Available data >>
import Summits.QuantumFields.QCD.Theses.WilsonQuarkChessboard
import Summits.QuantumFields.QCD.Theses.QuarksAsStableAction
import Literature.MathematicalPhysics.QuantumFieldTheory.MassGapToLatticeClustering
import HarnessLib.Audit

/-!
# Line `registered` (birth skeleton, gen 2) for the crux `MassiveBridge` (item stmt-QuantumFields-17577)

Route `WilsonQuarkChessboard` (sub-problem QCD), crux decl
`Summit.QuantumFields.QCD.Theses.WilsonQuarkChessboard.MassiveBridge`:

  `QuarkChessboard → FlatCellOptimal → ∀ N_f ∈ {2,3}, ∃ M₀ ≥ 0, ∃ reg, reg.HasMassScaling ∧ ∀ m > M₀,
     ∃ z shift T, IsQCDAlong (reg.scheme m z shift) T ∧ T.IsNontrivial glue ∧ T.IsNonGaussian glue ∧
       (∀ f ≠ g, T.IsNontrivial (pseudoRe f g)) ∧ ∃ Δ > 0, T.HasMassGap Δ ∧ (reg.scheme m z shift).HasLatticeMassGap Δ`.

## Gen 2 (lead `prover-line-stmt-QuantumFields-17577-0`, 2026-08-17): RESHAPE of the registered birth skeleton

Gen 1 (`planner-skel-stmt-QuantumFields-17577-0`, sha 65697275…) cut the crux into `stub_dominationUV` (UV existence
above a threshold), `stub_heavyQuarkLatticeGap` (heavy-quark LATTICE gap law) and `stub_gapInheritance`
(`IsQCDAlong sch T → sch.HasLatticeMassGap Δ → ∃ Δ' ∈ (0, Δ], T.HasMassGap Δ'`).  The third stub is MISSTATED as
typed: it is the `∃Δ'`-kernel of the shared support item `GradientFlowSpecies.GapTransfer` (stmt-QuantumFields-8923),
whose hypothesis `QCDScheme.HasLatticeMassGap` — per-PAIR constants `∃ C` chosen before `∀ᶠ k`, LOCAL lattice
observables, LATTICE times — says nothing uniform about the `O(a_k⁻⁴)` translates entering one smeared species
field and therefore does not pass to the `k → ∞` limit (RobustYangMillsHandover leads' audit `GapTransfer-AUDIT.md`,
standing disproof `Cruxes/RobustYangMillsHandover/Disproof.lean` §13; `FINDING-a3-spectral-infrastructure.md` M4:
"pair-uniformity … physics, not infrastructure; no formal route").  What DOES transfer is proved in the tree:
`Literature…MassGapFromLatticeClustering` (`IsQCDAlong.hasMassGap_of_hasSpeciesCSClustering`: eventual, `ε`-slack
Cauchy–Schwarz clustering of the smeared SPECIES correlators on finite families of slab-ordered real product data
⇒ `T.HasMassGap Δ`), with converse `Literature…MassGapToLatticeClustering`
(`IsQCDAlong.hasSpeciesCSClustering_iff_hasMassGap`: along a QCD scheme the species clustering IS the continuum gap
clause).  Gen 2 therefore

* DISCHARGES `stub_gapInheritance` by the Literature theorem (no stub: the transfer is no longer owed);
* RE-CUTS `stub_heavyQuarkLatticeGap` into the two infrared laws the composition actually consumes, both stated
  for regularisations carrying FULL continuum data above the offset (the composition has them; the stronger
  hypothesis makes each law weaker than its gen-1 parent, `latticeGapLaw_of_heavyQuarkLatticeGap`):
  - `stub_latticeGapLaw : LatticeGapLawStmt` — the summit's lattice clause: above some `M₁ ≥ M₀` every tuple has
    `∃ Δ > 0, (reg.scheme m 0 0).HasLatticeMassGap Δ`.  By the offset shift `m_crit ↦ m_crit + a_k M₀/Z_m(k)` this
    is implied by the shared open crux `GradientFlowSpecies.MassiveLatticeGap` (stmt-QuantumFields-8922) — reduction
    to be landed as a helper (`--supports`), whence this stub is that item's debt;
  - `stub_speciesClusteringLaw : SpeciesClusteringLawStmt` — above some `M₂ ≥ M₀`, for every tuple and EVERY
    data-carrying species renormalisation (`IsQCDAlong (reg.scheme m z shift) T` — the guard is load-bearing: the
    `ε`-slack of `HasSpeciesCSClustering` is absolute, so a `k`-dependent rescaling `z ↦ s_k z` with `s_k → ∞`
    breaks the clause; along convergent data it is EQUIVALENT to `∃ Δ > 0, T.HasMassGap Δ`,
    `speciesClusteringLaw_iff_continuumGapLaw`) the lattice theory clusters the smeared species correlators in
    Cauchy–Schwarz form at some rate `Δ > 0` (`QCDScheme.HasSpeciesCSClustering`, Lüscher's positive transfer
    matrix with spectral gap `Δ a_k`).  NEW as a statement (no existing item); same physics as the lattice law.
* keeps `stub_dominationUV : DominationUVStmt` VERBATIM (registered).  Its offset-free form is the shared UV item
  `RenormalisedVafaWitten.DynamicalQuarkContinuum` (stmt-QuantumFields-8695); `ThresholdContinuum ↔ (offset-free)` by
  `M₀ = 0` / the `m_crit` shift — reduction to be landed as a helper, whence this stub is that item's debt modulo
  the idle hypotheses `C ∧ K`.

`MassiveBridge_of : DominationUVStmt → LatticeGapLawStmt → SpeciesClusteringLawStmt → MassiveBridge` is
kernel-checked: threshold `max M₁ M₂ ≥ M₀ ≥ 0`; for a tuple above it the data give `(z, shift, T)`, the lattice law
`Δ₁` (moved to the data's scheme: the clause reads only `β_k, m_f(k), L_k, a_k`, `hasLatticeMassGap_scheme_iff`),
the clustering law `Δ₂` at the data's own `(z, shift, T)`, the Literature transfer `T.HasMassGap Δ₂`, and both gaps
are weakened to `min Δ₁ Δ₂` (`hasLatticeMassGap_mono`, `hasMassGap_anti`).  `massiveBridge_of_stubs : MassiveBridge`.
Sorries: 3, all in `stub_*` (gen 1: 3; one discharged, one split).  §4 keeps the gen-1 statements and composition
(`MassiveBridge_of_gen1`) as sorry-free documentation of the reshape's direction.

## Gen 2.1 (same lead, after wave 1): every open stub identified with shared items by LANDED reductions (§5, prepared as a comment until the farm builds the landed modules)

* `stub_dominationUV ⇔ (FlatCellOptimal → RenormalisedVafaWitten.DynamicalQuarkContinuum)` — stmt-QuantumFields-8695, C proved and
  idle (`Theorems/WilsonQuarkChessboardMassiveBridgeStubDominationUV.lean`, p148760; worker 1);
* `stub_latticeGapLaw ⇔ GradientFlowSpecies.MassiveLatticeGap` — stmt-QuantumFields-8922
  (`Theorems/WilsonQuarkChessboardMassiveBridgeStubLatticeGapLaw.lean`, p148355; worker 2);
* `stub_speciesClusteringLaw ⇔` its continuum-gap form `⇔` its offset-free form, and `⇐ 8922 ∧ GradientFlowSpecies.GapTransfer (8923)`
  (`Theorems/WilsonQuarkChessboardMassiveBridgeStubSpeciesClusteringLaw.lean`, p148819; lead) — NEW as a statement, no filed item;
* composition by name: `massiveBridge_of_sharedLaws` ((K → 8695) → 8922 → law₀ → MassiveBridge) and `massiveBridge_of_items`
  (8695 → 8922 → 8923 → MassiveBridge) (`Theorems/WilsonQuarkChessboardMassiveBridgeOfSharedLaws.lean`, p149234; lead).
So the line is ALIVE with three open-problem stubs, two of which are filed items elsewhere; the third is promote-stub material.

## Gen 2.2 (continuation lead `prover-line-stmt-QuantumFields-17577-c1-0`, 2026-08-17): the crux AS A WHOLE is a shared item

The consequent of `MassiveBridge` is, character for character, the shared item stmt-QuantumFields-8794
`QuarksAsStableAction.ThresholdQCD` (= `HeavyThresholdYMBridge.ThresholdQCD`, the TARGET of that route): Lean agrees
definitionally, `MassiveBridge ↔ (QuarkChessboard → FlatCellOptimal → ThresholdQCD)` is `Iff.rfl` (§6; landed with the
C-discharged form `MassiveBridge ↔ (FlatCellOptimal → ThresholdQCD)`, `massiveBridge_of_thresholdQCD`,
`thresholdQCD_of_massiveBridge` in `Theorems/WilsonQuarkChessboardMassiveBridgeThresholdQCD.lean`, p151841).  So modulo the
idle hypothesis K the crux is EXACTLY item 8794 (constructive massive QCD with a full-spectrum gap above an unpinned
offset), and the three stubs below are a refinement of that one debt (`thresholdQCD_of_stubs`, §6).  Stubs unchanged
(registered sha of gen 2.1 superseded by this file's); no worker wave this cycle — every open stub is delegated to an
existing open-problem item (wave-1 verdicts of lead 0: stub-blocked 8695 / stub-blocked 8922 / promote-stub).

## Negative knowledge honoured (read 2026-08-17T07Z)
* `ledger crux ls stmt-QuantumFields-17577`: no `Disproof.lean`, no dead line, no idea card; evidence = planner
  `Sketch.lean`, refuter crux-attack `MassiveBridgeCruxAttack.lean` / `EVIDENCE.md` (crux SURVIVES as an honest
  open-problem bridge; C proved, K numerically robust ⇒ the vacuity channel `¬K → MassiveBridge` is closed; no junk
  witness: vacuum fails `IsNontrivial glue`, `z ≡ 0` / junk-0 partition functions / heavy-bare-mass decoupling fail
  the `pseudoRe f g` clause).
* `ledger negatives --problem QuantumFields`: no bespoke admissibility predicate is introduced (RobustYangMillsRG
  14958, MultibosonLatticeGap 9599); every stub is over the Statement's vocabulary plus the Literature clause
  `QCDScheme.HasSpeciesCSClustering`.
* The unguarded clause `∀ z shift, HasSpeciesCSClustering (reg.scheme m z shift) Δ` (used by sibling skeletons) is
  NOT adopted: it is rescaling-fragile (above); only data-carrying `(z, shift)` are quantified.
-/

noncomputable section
...
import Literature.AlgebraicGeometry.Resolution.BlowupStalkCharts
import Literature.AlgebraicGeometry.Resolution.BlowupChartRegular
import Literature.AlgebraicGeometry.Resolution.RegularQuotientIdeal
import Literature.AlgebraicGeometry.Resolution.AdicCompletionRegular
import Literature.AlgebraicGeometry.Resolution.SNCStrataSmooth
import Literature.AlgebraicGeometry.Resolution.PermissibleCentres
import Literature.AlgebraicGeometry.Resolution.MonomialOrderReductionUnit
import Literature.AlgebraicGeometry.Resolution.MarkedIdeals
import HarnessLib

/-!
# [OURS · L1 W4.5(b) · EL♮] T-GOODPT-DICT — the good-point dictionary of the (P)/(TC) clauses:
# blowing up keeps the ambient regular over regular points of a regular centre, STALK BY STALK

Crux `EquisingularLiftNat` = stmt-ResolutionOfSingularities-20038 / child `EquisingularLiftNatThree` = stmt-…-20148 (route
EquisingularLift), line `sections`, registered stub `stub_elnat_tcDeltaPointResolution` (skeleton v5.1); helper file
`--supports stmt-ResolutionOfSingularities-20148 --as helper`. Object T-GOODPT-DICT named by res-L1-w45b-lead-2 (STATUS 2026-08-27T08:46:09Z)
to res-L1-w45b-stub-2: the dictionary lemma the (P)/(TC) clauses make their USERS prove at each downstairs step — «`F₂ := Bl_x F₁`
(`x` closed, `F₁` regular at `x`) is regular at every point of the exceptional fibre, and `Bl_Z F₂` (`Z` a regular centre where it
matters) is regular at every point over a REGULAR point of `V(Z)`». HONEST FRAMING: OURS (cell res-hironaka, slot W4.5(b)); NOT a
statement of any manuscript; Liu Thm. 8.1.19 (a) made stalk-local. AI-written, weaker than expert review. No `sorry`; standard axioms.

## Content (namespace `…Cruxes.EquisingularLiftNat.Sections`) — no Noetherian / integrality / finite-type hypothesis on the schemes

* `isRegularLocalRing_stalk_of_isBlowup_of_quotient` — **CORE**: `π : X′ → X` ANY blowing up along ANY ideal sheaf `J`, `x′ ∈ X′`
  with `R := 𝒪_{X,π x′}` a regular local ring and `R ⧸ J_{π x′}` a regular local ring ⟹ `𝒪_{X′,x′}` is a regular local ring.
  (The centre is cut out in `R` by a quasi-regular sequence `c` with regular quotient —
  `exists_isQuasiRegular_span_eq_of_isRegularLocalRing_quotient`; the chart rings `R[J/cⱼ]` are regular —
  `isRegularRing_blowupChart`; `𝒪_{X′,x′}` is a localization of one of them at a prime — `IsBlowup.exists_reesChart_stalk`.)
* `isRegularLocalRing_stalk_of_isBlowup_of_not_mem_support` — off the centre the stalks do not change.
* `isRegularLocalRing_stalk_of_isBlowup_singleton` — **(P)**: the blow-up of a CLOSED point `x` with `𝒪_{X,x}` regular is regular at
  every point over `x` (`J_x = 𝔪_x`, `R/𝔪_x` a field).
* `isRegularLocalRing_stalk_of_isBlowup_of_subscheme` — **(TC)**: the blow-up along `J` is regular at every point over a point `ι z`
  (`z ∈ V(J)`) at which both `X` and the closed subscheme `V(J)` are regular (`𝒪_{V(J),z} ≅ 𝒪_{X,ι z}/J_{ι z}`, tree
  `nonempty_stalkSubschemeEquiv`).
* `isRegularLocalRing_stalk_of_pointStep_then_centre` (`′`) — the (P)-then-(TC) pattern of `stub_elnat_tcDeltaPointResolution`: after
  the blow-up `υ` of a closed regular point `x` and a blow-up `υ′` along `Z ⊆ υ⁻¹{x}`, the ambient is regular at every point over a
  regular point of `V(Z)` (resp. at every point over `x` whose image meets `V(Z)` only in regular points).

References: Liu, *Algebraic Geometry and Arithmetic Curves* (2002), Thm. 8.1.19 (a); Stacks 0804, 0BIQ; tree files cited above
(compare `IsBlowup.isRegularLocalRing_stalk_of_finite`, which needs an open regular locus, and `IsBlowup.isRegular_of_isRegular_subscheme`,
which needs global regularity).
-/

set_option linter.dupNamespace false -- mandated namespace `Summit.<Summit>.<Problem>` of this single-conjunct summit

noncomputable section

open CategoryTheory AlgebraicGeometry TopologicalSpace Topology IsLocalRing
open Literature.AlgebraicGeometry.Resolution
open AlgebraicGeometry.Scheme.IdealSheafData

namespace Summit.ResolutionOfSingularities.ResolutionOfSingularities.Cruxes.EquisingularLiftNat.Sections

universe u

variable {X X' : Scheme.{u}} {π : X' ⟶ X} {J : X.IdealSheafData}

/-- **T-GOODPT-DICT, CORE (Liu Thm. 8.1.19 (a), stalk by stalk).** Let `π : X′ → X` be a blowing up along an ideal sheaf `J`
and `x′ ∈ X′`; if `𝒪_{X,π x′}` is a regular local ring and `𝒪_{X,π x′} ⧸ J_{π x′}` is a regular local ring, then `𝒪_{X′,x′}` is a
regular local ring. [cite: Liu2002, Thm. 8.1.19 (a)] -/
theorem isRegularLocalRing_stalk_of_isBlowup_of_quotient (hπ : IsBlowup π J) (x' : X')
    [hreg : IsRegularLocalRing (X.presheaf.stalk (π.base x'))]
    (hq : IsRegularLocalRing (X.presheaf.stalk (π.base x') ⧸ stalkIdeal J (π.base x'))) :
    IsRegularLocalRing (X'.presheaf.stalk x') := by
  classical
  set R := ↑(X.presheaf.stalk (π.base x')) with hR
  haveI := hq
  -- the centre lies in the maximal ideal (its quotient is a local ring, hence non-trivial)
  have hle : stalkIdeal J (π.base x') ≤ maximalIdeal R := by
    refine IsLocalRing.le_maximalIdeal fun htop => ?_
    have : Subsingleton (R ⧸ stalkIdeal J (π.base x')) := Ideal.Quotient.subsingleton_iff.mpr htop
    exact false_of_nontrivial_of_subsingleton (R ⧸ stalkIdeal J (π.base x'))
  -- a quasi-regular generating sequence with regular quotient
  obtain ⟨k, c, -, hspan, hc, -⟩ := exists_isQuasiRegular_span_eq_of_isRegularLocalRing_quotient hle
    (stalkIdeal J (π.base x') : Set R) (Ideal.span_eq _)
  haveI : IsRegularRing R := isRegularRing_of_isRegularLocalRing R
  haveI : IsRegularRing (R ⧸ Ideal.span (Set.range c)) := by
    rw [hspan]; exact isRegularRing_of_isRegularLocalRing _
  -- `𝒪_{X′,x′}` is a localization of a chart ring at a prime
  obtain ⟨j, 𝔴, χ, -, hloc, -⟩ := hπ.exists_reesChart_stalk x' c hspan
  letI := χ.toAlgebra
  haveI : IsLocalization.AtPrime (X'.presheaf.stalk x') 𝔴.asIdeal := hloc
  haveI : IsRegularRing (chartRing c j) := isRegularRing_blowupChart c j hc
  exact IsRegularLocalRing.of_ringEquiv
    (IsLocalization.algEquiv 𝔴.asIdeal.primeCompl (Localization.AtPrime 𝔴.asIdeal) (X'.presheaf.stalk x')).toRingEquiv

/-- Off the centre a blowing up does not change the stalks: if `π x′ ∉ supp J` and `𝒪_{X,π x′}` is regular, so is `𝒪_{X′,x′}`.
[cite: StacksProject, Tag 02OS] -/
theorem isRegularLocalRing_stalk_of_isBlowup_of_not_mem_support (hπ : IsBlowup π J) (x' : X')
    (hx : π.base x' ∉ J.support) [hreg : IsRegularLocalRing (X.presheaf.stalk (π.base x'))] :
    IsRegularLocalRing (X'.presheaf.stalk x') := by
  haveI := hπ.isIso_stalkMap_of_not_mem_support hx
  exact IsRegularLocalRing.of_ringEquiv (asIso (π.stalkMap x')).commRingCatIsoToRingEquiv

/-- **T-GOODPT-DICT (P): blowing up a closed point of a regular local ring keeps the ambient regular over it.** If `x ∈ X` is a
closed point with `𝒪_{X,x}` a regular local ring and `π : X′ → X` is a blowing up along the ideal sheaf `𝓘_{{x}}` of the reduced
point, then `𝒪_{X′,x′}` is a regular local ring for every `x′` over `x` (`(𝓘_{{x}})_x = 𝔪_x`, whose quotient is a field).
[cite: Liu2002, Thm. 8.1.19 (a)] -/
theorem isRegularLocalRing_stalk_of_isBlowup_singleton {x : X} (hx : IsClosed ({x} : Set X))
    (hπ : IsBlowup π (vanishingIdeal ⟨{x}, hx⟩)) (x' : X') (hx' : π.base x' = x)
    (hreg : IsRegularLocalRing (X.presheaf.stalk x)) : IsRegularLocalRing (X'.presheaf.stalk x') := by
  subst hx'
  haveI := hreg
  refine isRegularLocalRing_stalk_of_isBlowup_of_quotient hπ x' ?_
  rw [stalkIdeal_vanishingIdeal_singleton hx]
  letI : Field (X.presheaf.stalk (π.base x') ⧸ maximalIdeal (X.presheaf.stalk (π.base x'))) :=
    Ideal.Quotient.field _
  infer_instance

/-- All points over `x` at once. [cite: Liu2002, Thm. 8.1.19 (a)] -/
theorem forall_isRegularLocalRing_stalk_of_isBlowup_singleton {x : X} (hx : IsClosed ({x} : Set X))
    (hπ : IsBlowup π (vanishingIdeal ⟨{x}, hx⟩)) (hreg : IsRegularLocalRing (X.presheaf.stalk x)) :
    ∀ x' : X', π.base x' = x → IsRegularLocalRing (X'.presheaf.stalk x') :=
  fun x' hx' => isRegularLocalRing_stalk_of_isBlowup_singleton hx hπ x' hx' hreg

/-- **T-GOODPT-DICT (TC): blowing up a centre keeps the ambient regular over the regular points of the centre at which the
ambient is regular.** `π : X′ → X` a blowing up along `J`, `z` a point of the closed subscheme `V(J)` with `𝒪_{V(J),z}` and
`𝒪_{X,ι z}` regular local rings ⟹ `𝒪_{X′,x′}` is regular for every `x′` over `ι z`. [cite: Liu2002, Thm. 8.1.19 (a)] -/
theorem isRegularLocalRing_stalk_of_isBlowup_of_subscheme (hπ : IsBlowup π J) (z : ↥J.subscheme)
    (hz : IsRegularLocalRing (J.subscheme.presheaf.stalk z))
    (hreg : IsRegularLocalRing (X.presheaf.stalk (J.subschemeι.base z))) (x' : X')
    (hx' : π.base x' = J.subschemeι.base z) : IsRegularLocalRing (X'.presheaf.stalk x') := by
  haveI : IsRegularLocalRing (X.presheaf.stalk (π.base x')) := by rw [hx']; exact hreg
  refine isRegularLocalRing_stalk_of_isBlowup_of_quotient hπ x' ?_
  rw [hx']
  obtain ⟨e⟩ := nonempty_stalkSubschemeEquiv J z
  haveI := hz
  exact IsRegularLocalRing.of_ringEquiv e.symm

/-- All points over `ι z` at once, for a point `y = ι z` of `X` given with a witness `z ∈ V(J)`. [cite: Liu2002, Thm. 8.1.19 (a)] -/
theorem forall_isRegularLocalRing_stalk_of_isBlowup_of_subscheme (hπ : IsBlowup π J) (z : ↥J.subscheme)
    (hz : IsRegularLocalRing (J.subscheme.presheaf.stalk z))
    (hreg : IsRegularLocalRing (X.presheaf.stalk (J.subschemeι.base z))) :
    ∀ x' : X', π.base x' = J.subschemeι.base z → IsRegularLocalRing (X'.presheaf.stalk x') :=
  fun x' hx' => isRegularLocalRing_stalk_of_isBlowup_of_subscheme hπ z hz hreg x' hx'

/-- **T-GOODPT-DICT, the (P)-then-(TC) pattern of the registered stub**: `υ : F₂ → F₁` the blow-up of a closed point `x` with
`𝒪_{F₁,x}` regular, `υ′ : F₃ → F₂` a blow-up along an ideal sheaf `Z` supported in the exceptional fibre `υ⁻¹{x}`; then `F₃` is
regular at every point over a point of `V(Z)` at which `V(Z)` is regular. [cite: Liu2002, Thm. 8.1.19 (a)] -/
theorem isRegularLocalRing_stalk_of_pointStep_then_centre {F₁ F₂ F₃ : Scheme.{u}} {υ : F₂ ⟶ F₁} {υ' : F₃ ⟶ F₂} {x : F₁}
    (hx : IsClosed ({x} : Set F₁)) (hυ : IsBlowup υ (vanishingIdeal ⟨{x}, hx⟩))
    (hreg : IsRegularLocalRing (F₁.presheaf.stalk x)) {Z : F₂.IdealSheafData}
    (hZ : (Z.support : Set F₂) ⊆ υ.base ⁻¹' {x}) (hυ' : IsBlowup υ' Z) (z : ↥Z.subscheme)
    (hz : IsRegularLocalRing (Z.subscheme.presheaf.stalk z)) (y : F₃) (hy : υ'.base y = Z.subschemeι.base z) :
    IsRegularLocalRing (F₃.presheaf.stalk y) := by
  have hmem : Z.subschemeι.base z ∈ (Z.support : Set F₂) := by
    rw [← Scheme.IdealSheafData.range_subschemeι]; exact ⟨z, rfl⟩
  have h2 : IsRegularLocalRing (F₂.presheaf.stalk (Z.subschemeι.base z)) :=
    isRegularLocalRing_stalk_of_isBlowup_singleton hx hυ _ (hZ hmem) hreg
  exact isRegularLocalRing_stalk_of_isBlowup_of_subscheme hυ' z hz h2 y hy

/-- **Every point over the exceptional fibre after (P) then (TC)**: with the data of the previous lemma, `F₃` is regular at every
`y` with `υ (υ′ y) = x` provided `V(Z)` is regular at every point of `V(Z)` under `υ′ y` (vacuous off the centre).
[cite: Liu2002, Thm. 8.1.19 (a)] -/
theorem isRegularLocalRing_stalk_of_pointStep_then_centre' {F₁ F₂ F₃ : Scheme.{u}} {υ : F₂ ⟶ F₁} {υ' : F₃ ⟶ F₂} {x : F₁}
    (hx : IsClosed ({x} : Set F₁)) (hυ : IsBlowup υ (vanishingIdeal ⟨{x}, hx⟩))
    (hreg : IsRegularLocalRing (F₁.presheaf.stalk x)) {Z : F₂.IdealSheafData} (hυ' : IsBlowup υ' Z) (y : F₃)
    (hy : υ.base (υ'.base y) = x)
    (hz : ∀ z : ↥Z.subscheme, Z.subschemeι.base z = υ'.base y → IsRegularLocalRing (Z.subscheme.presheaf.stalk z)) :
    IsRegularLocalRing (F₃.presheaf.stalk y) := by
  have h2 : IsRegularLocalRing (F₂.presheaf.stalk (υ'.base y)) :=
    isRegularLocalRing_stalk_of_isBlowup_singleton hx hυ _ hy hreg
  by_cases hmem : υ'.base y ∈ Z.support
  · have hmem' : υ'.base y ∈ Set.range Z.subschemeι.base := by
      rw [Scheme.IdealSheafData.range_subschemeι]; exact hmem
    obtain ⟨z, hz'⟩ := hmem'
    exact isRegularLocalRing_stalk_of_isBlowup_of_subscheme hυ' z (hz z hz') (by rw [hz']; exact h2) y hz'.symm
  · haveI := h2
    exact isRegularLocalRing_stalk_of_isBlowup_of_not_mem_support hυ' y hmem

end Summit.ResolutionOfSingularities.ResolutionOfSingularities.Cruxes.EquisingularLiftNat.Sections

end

How to complete this task >>
Above are the entries; copy every line among them that contains the word "infrastructure".

Response >>
standing disproof `Cruxes/RobustYangMillsHandover/Disproof.lean` §13; `FINDING-a3-spectral-infrastructure.md` M4:
"pair-uniformity … physics, not infrastructure; no formal route").  What DOES transfer is proved in the tree:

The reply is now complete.